Les classifications selon les effets rencontrent leurs limites dans le fait que les catégories sont des catégories d'effets et non de substances, or une même substance peut avoir plusieurs effets différents en fonction de son dosage et les modalités de consommation.
Sommaire
Classifications selon les effets
Classification selon Lewin (1924)
En 1924, Louis Lewin (un pharmacologue allemand) décrivit et classa les psychotropes, qu'il qualifiait de poison de l'esprit, en cinq groupes en leur donnant des noms latins selon leurs effets. Cette classification était la première qui tenait compte des effets de ces produits :
- Euphorica : produits qui calment l'activité psychique en diminuant la perception des sensations : principalement les opiacés, mais aussi la coca et la cocaïne ;
- Phantastica : produits hallucinogènes d'origine végétale : peyotl, mescaline, chanvre indien, solanaceaes (datura, jusquiame) ;
- Inebriantia : produits qui induisent une dépression pouvant aller jusqu'à la perte de conscience suite à une première phase d'excitation : alcool, éther, chloroforme, protoxyde d'azote ;
- Hypnotica : produits calmants et somnifères : barbituriques, bromures, paraldéhyde, sulfonal, kava ;
- Exitantia : produits stimulants d'origine végétale qui induisent un état d'excitation sans altérer l'état de conscience : café, thé, khat, tabac, noix de kola, maté, cacao, guaraná, noix de bétel.
Cette classification, bien que claire et simple, présente ses limites dans le fait qu'elle ne classe pas les produits psychotropes récents et qu'elle ne tient pas compte du fait que l'effet peut varier selon la dose.
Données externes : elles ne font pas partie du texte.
/-- **THE INFRARED WING OF A BLOCK KERNEL — sharp form (one infrared lift per coarse momentum).**
Same setting as `sum_infrared_blockKernel_mul_re_torusChar_le`, with `κ₀ ≤ π`: among the (at most
`b²`) fine momenta `p ≡ q (mod m)` folding onto an infrared coarse momentum `q`, exactly one is
infrared (`|pᵢ.valMinAbs| = |qᵢ.valMinAbs|` for both `i`; `valMinAbs_eq_of_abs_eq`) and it alone is
weighted by `M √(C/8)/‖s(q)‖`; every other lift has `E(p) ≥ c_b = 1 - cos((2π - κ₀)/b) > 0`
(`dispersion_ge_of_far`), hence `f̂ᶜ(p) ≤ √(C/c_b)`. Summing over the infrared box
(`#IR ≤ (2J+1)² - 1`, `J = ⌊κ₀ m/(2π)⌋`):

  `Σ_{q ∈ IR} Σ_X k(X) Re χ_q(X) ≤ (4/π) b² κ₀ M m √(C/8) + b⁴ √(C/c_b) ((κ₀ m/π)² + 2 κ₀ m/π)`,

improving the leading constant of the coarse form by the factor `b²` (for `b = 2`, `C = 2`, after
division by `m² k(0) ≥ 2m²`: `β ≤ 8κ₀/π + O(κ₀²) + O(κ₀/m)`). Kennedy–Lieb–Shastry (1988)
eqs. (17)–(19); Friedli–Velenik (2017) §10.4. [folklore] -/
theorem sum_infrared_blockKernel_mul_re_torusChar_le_sharp (hM : M = b * m) (hb2 : 2 ≤ b)
    (hm : 2 ≤ m) (f : TorusSite 2 M → ℝ) {C κ₀ : ℝ} (hC : 0 ≤ C) (hκ₀ : 0 < κ₀) (hκπ : κ₀ ≤ π)
    (h0 : ∀ p : TorusSite 2 M, p ≠ 0 → 0 ≤ ∑ x : TorusSite 2 M, f x * (torusChar p x).re)
    (hIR : ∀ p : TorusSite 2 M, p ≠ 0 →
      (∑ x : TorusSite 2 M, f x * (torusChar p x).re) ^ 2 * dispersion (latticeMomentum M p) ≤ C) :
    ∑ q ∈ (univ.erase (0 : TorusSite 2 m)) \
        univ.filter (fun q : TorusSite 2 m => q ≠ 0 ∧
          ∃ i : Fin 2, (torusChar q (Pi.single i 1)).re ≤ Real.cos κ₀),
      ∑ X : TorusSite 2 m, (∑ x' : TorusSite 2 M, ∑ y' : TorusSite 2 M,
        if (∀ i : Fin 2, (x' i).val / b = (X i).val) ∧ (∀ i : Fin 2, (y' i).val / b = 0)
        then f (x' - y') else 0) * (torusChar q X).re ≤
      4 / π * (b : ℝ) ^ 2 * κ₀ * M * m * Real.sqrt (C / 8) +
        (b : ℝ) ^ 4 * Real.sqrt (C / (1 - Real.cos ((2 * π - κ₀) / b))) *
          ((κ₀ * m / π) ^ 2 + 2 * (κ₀ * m / π)) := by
  classical
  -- notation (as in the coarse form)
  set IR : Finset (TorusSite 2 m) := (univ.erase (0 : TorusSite 2 m)) \
      univ.filter (fun q : TorusSite 2 m => q ≠ 0 ∧
        ∃ i : Fin 2, (torusChar q (Pi.single i 1)).re ≤ Real.cos κ₀) with hIRdef
  set Kc : TorusSite 2 M → ℝ := fun p => ∑ x : TorusSite 2 M, f x * (torusChar p x).re with hKc
  set s : TorusSite 2 m → ℤ × ℤ := fun q => (((q 0).valMinAbs : ℤ), ((q 1).valMinAbs : ℤ)) with hs
  set N : TorusSite 2 m → ℝ := fun q => Real.sqrt ((((s q).1 : ℝ)) ^ 2 + (((s q).2 : ℝ)) ^ 2)
    with hN
  set R : ℝ := κ₀ * m / (2 * π) with hR
  set J : ℕ := ⌊R⌋₊ with hJ
  set A : ℝ := (M : ℝ) * Real.sqrt (C / 8) with hA
  set cb : ℝ := 1 - Real.cos ((2 * π - κ₀) / b) with hcb
  set D : ℝ := Real.sqrt (C / cb) with hD
  have hRnn : 0 ≤ R := by rw [hR]; positivity
  have hMpos : (0 : ℝ) < (M : ℝ) := Nat.cast_pos.2 (Nat.pos_of_ne_zero (NeZero.ne M))
  have hAnn : 0 ≤ A := by rw [hA]; positivity
  have hb : 0 < b := pos_of_eq_mul hM
  have hbR : (0 : ℝ) < b := Nat.cast_pos.2 hb
  have hm0 : (0 : ℝ) < m := Nat.cast_pos.2 (by omega)
  -- `c_b > 0` (the angle `(2π - κ₀)/b` lies in `(0, π]` for `b ≥ 2`)
  have hx0 : 0 < (2 * π - κ₀) / b := div_pos (by linarith [Real.pi_pos]) hbR
  have hxπ : (2 * π - κ₀) / b ≤ π := by
    rw [div_le_iff₀ hbR]
    have hb2R : (2 : ℝ) ≤ b := by exact_mod_cast hb2
    nlinarith [Real.pi_pos, hκ₀.le]
  have hcbpos : 0 < cb := by
    rw [hcb, sub_pos]
    calc Real.cos ((2 * π - κ₀) / b) < Real.cos 0 :=
          Real.cos_lt_cos_of_nonneg_of_le_pi le_rfl hxπ hx0
      _ = 1 := Real.cos_zero
  have hDnn : 0 ≤ D := Real.sqrt_nonneg _
  -- membership in the infrared box
  have hmemIR : ∀ q ∈ IR, q ≠ 0 ∧ ∀ i : Fin 2, Real.cos κ₀ < (torusChar q (Pi.single i 1)).re := by
    intro q hq
    rw [hIRdef, mem_sdiff, mem_erase, mem_filter] at hq
    obtain ⟨⟨hq0, -⟩, hnot⟩ := hq
    refine ⟨hq0, fun i => ?_⟩
    by_contra hle
    exact hnot ⟨mem_univ _, hq0, i, not_lt.1 hle⟩
  have hsmallq : ∀ q ∈ IR, ∀ i : Fin 2, |(((q i).valMinAbs : ℤ) : ℝ)| < R := fun q hq i => by
    rw [hR]; exact abs_valMinAbs_lt_of_cos_lt hm hκ₀.le q i ((hmemIR q hq).2 i)
  have hRle : R ≤ (m : ℝ) / 2 := by
    rw [hR, div_le_div_iff₀ (by positivity) (by norm_num : (0:ℝ) < 2)]
    nlinarith [Real.pi_pos, hm0]
  -- `N(q)² = Σᵢ (qᵢ.valMinAbs)²`, and `N(q) > 0` for `q ≠ 0`
  have hNsq : ∀ q, N q ^ 2 = ∑ i : Fin 2, (((q i).valMinAbs : ℝ)) ^ 2 := by
    intro q
    rw [hN, Real.sq_sqrt (by positivity), Fin.sum_univ_two]
  have hNpos : ∀ q : TorusSite 2 m, q ≠ 0 → 0 < N q := by
    intro q hq
    have hex : ∃ i, q i ≠ 0 := by
      by_contra h
      apply hq
      funext i
      by_contra hi
      exact h ⟨i, hi⟩
    obtain ⟨i, hi⟩ := hex
    have hvi : ((q i).valMinAbs : ℝ) ≠ 0 := by
      exact_mod_cast (mt (ZMod.valMinAbs_eq_zero (q i)).1 hi)
    have hsq : 0 < N q ^ 2 := by
      rw [hNsq]
      calc (0 : ℝ) < (((q i).valMinAbs : ℝ)) ^ 2 := by positivity
        _ ≤ ∑ j : Fin 2, (((q j).valMinAbs : ℝ)) ^ 2 :=
            single_le_sum (f := fun j : Fin 2 => (((q j).valMinAbs : ℝ)) ^ 2)
              (fun j _ => sq_nonneg _) (mem_univ i)
    have hN0 : 0 ≤ N q := Real.sqrt_nonneg _
    nlinarith [hsq, hN0]
  -- (1) every lift `p ≡ q (mod m)` of `q ≠ 0` has `f̂ᶜ(p) ≤ A / N(q)`
  have hlift : ∀ q : TorusSite 2 m, q ≠ 0 → ∀ p : TorusSite 2 M,
      (fun i => (((p i).val : ℕ) : ZMod m)) = q → Kc p ≤ A / N q := by
    intro q hq p hp
    have hp0 : p ≠ 0 := ne_zero_of_reduce_eq hq hp
    have hNq := hNpos q hq
    have hE : 8 * N q ^ 2 / (M : ℝ) ^ 2 ≤ dispersion (latticeMomentum M p) := by
      refine le_trans ?_ (dispersion_latticeMomentum_ge p)
      rw [hNsq]
      refine div_le_div_of_nonneg_right ?_ (sq_nonneg _)
      refine mul_le_mul_of_nonneg_left (sum_le_sum fun i _ => ?_) (by norm_num)
      have hnat := natAbs_valMinAbs_le_of_reduce_eq hM (p i) (q i) (congrFun hp i)
      have e1 : (((q i).valMinAbs : ℝ)) ^ 2 = (((q i).valMinAbs.natAbs : ℝ)) ^ 2 := by
        rw [Nat.cast_natAbs, Int.cast_abs, sq_abs]
      have e2 : (((p i).valMinAbs : ℝ)) ^ 2 = (((p i).valMinAbs.natAbs : ℝ)) ^ 2 := by
        rw [Nat.cast_natAbs, Int.cast_abs, sq_abs]
      rw [e1, e2]
      exact pow_le_pow_left₀ (Nat.cast_nonneg _) (by exact_mod_cast hnat) 2
    have h8pos : 0 < 8 * N q ^ 2 / (M : ℝ) ^ 2 := by positivity
    have hEpos : 0 < dispersion (latticeMomentum M p) := lt_of_lt_of_le h8pos hE
    have hK0 : 0 ≤ Kc p := h0 p hp0
    have hK2 : Kc p ^ 2 ≤ C / dispersion (latticeMomentum M p) := by
      rw [le_div_iff₀ hEpos]
      exact hIR p hp0
    have hK2' : Kc p ^ 2 ≤ (A / N q) ^ 2 := by
      refine hK2.trans ?_
      have hsq : (A / N q) ^ 2 = C / (8 * N q ^ 2 / (M : ℝ) ^ 2) := by
        rw [hA, div_pow, mul_pow, Real.sq_sqrt (by positivity)]
        field_simp
      rw [hsq]
      exact div_le_div_of_nonneg_left hC h8pos hE
    calc Kc p = Real.sqrt (Kc p ^ 2) := (Real.sqrt_sq hK0).symm
      _ ≤ Real.sqrt ((A / N q) ^ 2) := Real.sqrt_le_sqrt hK2'
      _ = A / N q := Real.sqrt_sq (by positivity)
  -- (1') a NON-infrared lift of `q ∈ IR` has `f̂ᶜ(p) ≤ D`
  have hlift_far : ∀ q ∈ IR, ∀ p : TorusSite 2 M, (fun i => (((p i).val : ℕ) : ZMod m)) = q →
      (∃ i : Fin 2, (m : ℤ) - |((q i).valMinAbs : ℤ)| ≤ |((p i).valMinAbs : ℤ)|) → Kc p ≤ D := by
    rintro q hq p hp ⟨i, hfar⟩
    obtain ⟨hq0, -⟩ := hmemIR q hq
    have hp0 : p ≠ 0 := ne_zero_of_reduce_eq hq0 hp
    have hsm : |(((q i).valMinAbs : ℤ) : ℝ)| < κ₀ * m / (2 * π) := by
      have := hsmallq q hq i; rwa [hR] at this
    have hE : cb ≤ dispersion (latticeMomentum M p) := by
      rw [hcb]; exact dispersion_ge_of_far hM hκπ p q i hfar hsm
    have hEpos : 0 < dispersion (latticeMomentum M p) := lt_of_lt_of_le hcbpos hE
    have hK0 : 0 ≤ Kc p := h0 p hp0
    have hK2 : Kc p ^ 2 ≤ C / cb := by
      have h1 : Kc p ^ 2 ≤ C / dispersion (latticeMomentum M p) := by
        rw [le_div_iff₀ hEpos]; exact hIR p hp0
      exact h1.trans (div_le_div_of_nonneg_left hC hcbpos hE)
    calc Kc p = Real.sqrt (Kc p ^ 2) := (Real.sqrt_sq hK0).symm
      _ ≤ Real.sqrt (C / cb) := Real.sqrt_le_sqrt hK2
      _ = D := by rw [hD]
  -- (2) per coarse momentum: fold, one infrared lift, the rest bounded by `D`
  have hq_bound : ∀ q ∈ IR, ∑ X : TorusSite 2 m, (∑ x' : TorusSite 2 M, ∑ y' : TorusSite 2 M,
        if (∀ i : Fin 2, (x' i).val / b = (X i).val) ∧ (∀ i : Fin 2, (y' i).val / b = 0)
        then f (x' - y') else 0) * (torusChar q X).re ≤
      (b : ℝ) ^ 2 * (A / N q + (b : ℝ) ^ 2 * D) := by
    intro q hq
    obtain ⟨hq0, -⟩ := hmemIR q hq
    have hfold := sum_blockKernel_mul_re_torusChar_le (d := 2) hM f q
      (fun p hp => h0 p (ne_zero_of_reduce_eq hq0 hp))
    refine hfold.trans (mul_le_mul_of_nonneg_left ?_ (by positivity))
    set L : Finset (TorusSite 2 M) :=
      univ.filter (fun p : TorusSite 2 M => (fun i => (((p i).val : ℕ) : ZMod m)) = q) with hL
    set P : TorusSite 2 M → Prop := fun p =>
      ∀ i : Fin 2, |((p i).valMinAbs : ℤ)| = |((q i).valMinAbs : ℤ)| with hP
    have hmemL : ∀ p ∈ L, (fun i => (((p i).val : ℕ) : ZMod m)) = q := fun p hp =>
      (mem_filter.1 hp).2
    have hnnA : 0 ≤ A / N q := div_nonneg hAnn (hNpos q hq0).le
    -- the infrared lifts: at most one
    have hinner_card : (L.filter P).card ≤ 1 := by
      refine card_le_one.2 fun p hp p' hp' => ?_
      rw [mem_filter] at hp hp'
      funext i
      have h2v : 2 * |((q i).valMinAbs : ℤ)| < m := by
        have hlt : |(((q i).valMinAbs : ℤ) : ℝ)| < (m : ℝ) / 2 := (hsmallq q hq i).trans_le hRle
        have : (2 : ℝ) * |(((q i).valMinAbs : ℤ) : ℝ)| < m := by linarith
        rw [← Int.cast_abs] at this
        exact_mod_cast this
      have e1 := valMinAbs_eq_of_abs_eq hM (p i) (q i) (congrFun (hmemL p hp.1) i) (hp.2 i) h2v
      have e2 := valMinAbs_eq_of_abs_eq hM (p' i) (q i) (congrFun (hmemL p' hp'.1) i) (hp'.2 i) h2v
      exact ZMod.valMinAbs_inj.1 (e1.trans e2.symm)
    have hinner : ∑ p ∈ L.filter P, Kc p ≤ A / N q := by
      calc ∑ p ∈ L.filter P, Kc p ≤ ∑ _p ∈ L.filter P, A / N q :=
            sum_le_sum fun p hp => hlift q hq0 p (hmemL p (mem_filter.1 hp).1)
        _ = ((L.filter P).card : ℝ) * (A / N q) := by rw [sum_const, nsmul_eq_mul]
        _ ≤ 1 * (A / N q) := by
            refine mul_le_mul_of_nonneg_right ?_ hnnA
            exact_mod_cast hinner_card
        _ = A / N q := one_mul _
    -- the other lifts: each bounded by `D`, at most `b²` of them
    have houter : ∑ p ∈ L.filter (fun p => ¬ P p), Kc p ≤ (b : ℝ) ^ 2 * D := by
      have hfar : ∀ p ∈ L.filter (fun p => ¬ P p), Kc p ≤ D := by
        intro p hp
        rw [mem_filter] at hp
        obtain ⟨hpL, hnP⟩ := hp
        have hex : ∃ i : Fin 2, (m : ℤ) - |((q i).valMinAbs : ℤ)| ≤ |((p i).valMinAbs : ℤ)| := by
          by_contra hnone
          apply hnP
          intro i
          rcases abs_valMinAbs_eq_or_le hM (p i) (q i) (congrFun (hmemL p hpL) i) with h | h
          · exact h
          · exact absurd ⟨i, h⟩ hnone
        exact hlift_far q hq p (hmemL p hpL) hex
      calc ∑ p ∈ L.filter (fun p => ¬ P p), Kc p ≤ ∑ _p ∈ L.filter (fun p => ¬ P p), D :=
            sum_le_sum hfar
        _ = ((L.filter (fun p => ¬ P p)).card : ℝ) * D := by rw [sum_const, nsmul_eq_mul]
        _ ≤ (b : ℝ) ^ 2 * D := by
            refine mul_le_mul_of_nonneg_right ?_ hDnn
            have h1 : (L.filter (fun p => ¬ P p)).card ≤ L.card := card_filter_le _ _
            have h2 : L.card ≤ b ^ 2 := card_filter_reduce_le (d := 2) hM q
            exact_mod_cast h1.trans h2
    calc ∑ p ∈ L, Kc p = ∑ p ∈ L.filter P, Kc p + ∑ p ∈ L.filter (fun p => ¬ P p), Kc p :=
          (sum_filter_add_sum_filter_not L P _).symm
      _ ≤ A / N q + (b : ℝ) ^ 2 * D := add_le_add hinner houter
  -- (3) the balanced coordinates inject `IR` into the punctured box of radius `J`
  have himg : IR.image s ⊆ ((Icc (-(J : ℤ)) J) ×ˢ (Icc (-(J : ℤ)) J)).erase (0, 0) := by
    intro t ht
    obtain ⟨q, hq, rfl⟩ := mem_image.1 ht
    obtain ⟨hq0, hcos⟩ := hmemIR q hq
    rw [mem_erase]
    refine ⟨valMinAbs_pair_ne_zero hq0, ?_⟩
    have hcoord : ∀ i : Fin 2, ((q i).valMinAbs : ℤ) ∈ Icc (-(J : ℤ)) J := by
      intro i
      have hlt := abs_valMinAbs_lt_of_cos_lt hm hκ₀.le q i (hcos i)
      rw [← hR] at hlt
      have hJR : ((J : ℕ) : ℤ) = ⌊R⌋ := by rw [hJ]; exact Int.natCast_floor_eq_floor hRnn
      rw [mem_Icc, hJR, neg_le, Int.le_floor, Int.le_floor, Int.cast_neg]
      constructor
      · linarith [neg_abs_le ((q i).valMinAbs : ℝ)]
      · linarith [le_abs_self ((q i).valMinAbs : ℝ)]
    exact mem_product.2 ⟨hcoord 0, hcoord 1⟩
  have hsumN : ∑ q ∈ IR, 1 / N q ≤ 8 * (J : ℝ) := by
    have hre : ∑ q ∈ IR, 1 / N q =
        ∑ t ∈ IR.image s, 1 / Real.sqrt (((t.1 : ℝ)) ^ 2 + ((t.2 : ℝ)) ^ 2) := by
      rw [sum_image fun q _ q' _ h => valMinAbs_pair_injective h]
    rw [hre]
    refine le_trans ?_ (shellSum_inv_norm_le J)
    exact sum_le_sum_of_subset_of_nonneg himg fun t _ _ => by positivity
  have hcardIR : (IR.card : ℝ) ≤ (2 * (J : ℝ) + 1) ^ 2 - 1 := by
    have h1 : IR.card = (IR.image s).card :=
      (card_image_of_injective IR valMinAbs_pair_injective).symm
    have h2 : (IR.image s).card ≤ (((Icc (-(J : ℤ)) J) ×ˢ (Icc (-(J : ℤ)) J)).erase (0, 0)).card :=
      card_le_card himg
    have h0mem : ((0 : ℤ), (0 : ℤ)) ∈ (Icc (-(J : ℤ)) J) ×ˢ (Icc (-(J : ℤ)) J) := by
      simp only [mem_product, mem_Icc]
      refine ⟨⟨?_, ?_⟩, ⟨?_, ?_⟩⟩ <;> simp
    rw [card_erase_of_mem h0mem, card_intBox] at h2
    have h3 : IR.card + 1 ≤ (2 * J + 1) ^ 2 := by
      have := Nat.one_le_pow 2 (2 * J + 1) (by omega)
      omega
    have h4 : ((IR.card + 1 : ℕ) : ℝ) ≤ (((2 * J + 1) ^ 2 : ℕ) : ℝ) := by exact_mod_cast h3
    push_cast at h4
    linarith
  have hJle : (J : ℝ) ≤ R := Nat.floor_le hRnn
  -- (4) assemble
  calc ∑ q ∈ IR, ∑ X : TorusSite 2 m, (∑ x' : TorusSite 2 M, ∑ y' : TorusSite 2 M,
          if (∀ i : Fin 2, (x' i).val / b = (X i).val) ∧ (∀ i : Fin 2, (y' i).val / b = 0)
          then f (x' - y') else 0) * (torusChar q X).re
      ≤ ∑ q ∈ IR, (b : ℝ) ^ 2 * (A / N q + (b : ℝ) ^ 2 * D) := sum_le_sum hq_bound
    _ = (b : ℝ) ^ 2 * A * ∑ q ∈ IR, 1 / N q + (b : ℝ) ^ 4 * D * IR.card := by
        have hterm : ∀ q : TorusSite 2 m, (b : ℝ) ^ 2 * (A / N q + (b : ℝ) ^ 2 * D) =
            (b : ℝ) ^ 2 * A * (1 / N q) + (b : ℝ) ^ 4 * D := fun q => by ring
        simp_rw [hterm]
        rw [sum_add_distrib, sum_const, nsmul_eq_mul, ← mul_sum]
        ring
    _ ≤ (b : ℝ) ^ 2 * A * (8 * (J : ℝ)) + (b : ℝ) ^ 4 * D * ((2 * (J : ℝ) + 1) ^ 2 - 1) := by
        refine add_le_add (mul_le_mul_of_nonneg_left hsumN (by positivity))
          (mul_le_mul_of_nonneg_left hcardIR (by positivity))
    _ ≤ (b : ℝ) ^ 2 * A * (8 * R) + (b : ℝ) ^ 4 * D * ((2 * R + 1) ^ 2 - 1) := by
        have hJ0 : (0 : ℝ) ≤ J := Nat.cast_nonneg _
        refine add_le_add (mul_le_mul_of_nonneg_left (by linarith) (by positivity))
          (mul_le_mul_of_nonneg_left ?_ (by positivity))
        nlinarith
    _ = 4 / π * (b : ℝ) ^ 2 * κ₀ * M * m * Real.sqrt (C / 8) +
        (b : ℝ) ^ 4 * Real.sqrt (C / (1 - Real.cos ((2 * π - κ₀) / b))) *
          ((κ₀ * m / π) ^ 2 + 2 * (κ₀ * m / π)) := by
        rw [hA, hD, hcb, hR]
        field_simp
        ring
Ainsi la cocaïne, utilisée à l'époque comme anesthésiant, est présentée comme un calmant alors que c'est un stimulant[1].
Classification selon Delay et Deniker (1957)
En 1957, Jean Delay (un psychiatre français) a élaboré avec son assistant Pierre Deniker une classification des drogues qui sera validée par le congrès mondial de psychiatrie en 1961. Cette classification distingue les substances psychotropes en fonction de leur activité sur le système nerveux central (SNC) :
- Les psycholeptiques ou sédatifs psychiques, ralentissant l'activité du système nerveux, comprennent :
- les nooleptiques tels que les hypnotiques (barbituriques) ;
- les thymoleptiques tels que les neuroleptiques ;
- les régulateurs de l'humeur tels que les sels de lithium ;
- les psycholeptiques divers tels que les tranquillisants (anxiolytiques), les sédatifs classiques (benzodiazépines) et les antiépileptiques ;
- Les psychoanaleptiques ou excitants psychiques, accélèrant l'activité du système nerveux, comprennent :
- les nooanaleptiques tels que les stimulants de la vigilance (amphétamines) ;
- les thymoanaleptiques antidépresseurs tels que les stimulants de l'humeur (antidépresseurs) ;
- les stimulants divers tels que le khat et la caféine ;
- Les psychodysleptiques ou perturbateurs psychiques, perturbant l'activité du système nerveux, comprennent :
- les hallucinogènes (mescaline, peyotl, kétamine, phencyclidine, LSD) ;
- les stupéfiants (morphine, héroïne, opium) ;
- l'alcool et ses dérivés ( Jeu et dependance ... )
Classification selon Pelicier et Thuillier (1991)
En 1991, Yves Pelicier (un médecin français) et Jean Thuillier (un psychiatre et pharmacologue français) reprennent la classification selon Delay et Deniker pour la moderniser :
- Les dépresseurs du système nerveux central : ils ralentissent le fonctionnement du système nerveux, provoquent souvent une dépendance physique et peuvent avoir, à forte dose, des conséquences graves (dépression respiratoire). Cette classe inclut notamment l'alcool, les hypnotiques (barbituriques), les tranquillisants (benzodiazépines), les neuroleptiques et les analgésiques (opiacés, morphine, héroïne...) ;
- les stimulants : ils stimulent le fonctionnement du système nerveux, provoquent souvent une dépendance et peuvent provoquer, à long terme, la paranoïa ou des dépressions graves. Cette classe inclut notamment les stimulants mineurs (café, tabac), les stimulants majeurs (amphétamines, anorexigènes, cocaïne, ecstasy, GHB), les stimulants de l'humeur et les antidépresseurs ;
- les hallucinogènes ou perturbateurs : ils perturbent le fonctionnement du système nerveux et la perception de la réalité et peuvent, à long terme, modifier durablement la personnalité du consommateur (syndrome post hallucinatoire persistant). Cette classe inclut notamment le chanvre indien, les solvants (éther, colles), les anesthésiques volatils, le LSD, la mescaline, la psilocybine, la kétamine, etc.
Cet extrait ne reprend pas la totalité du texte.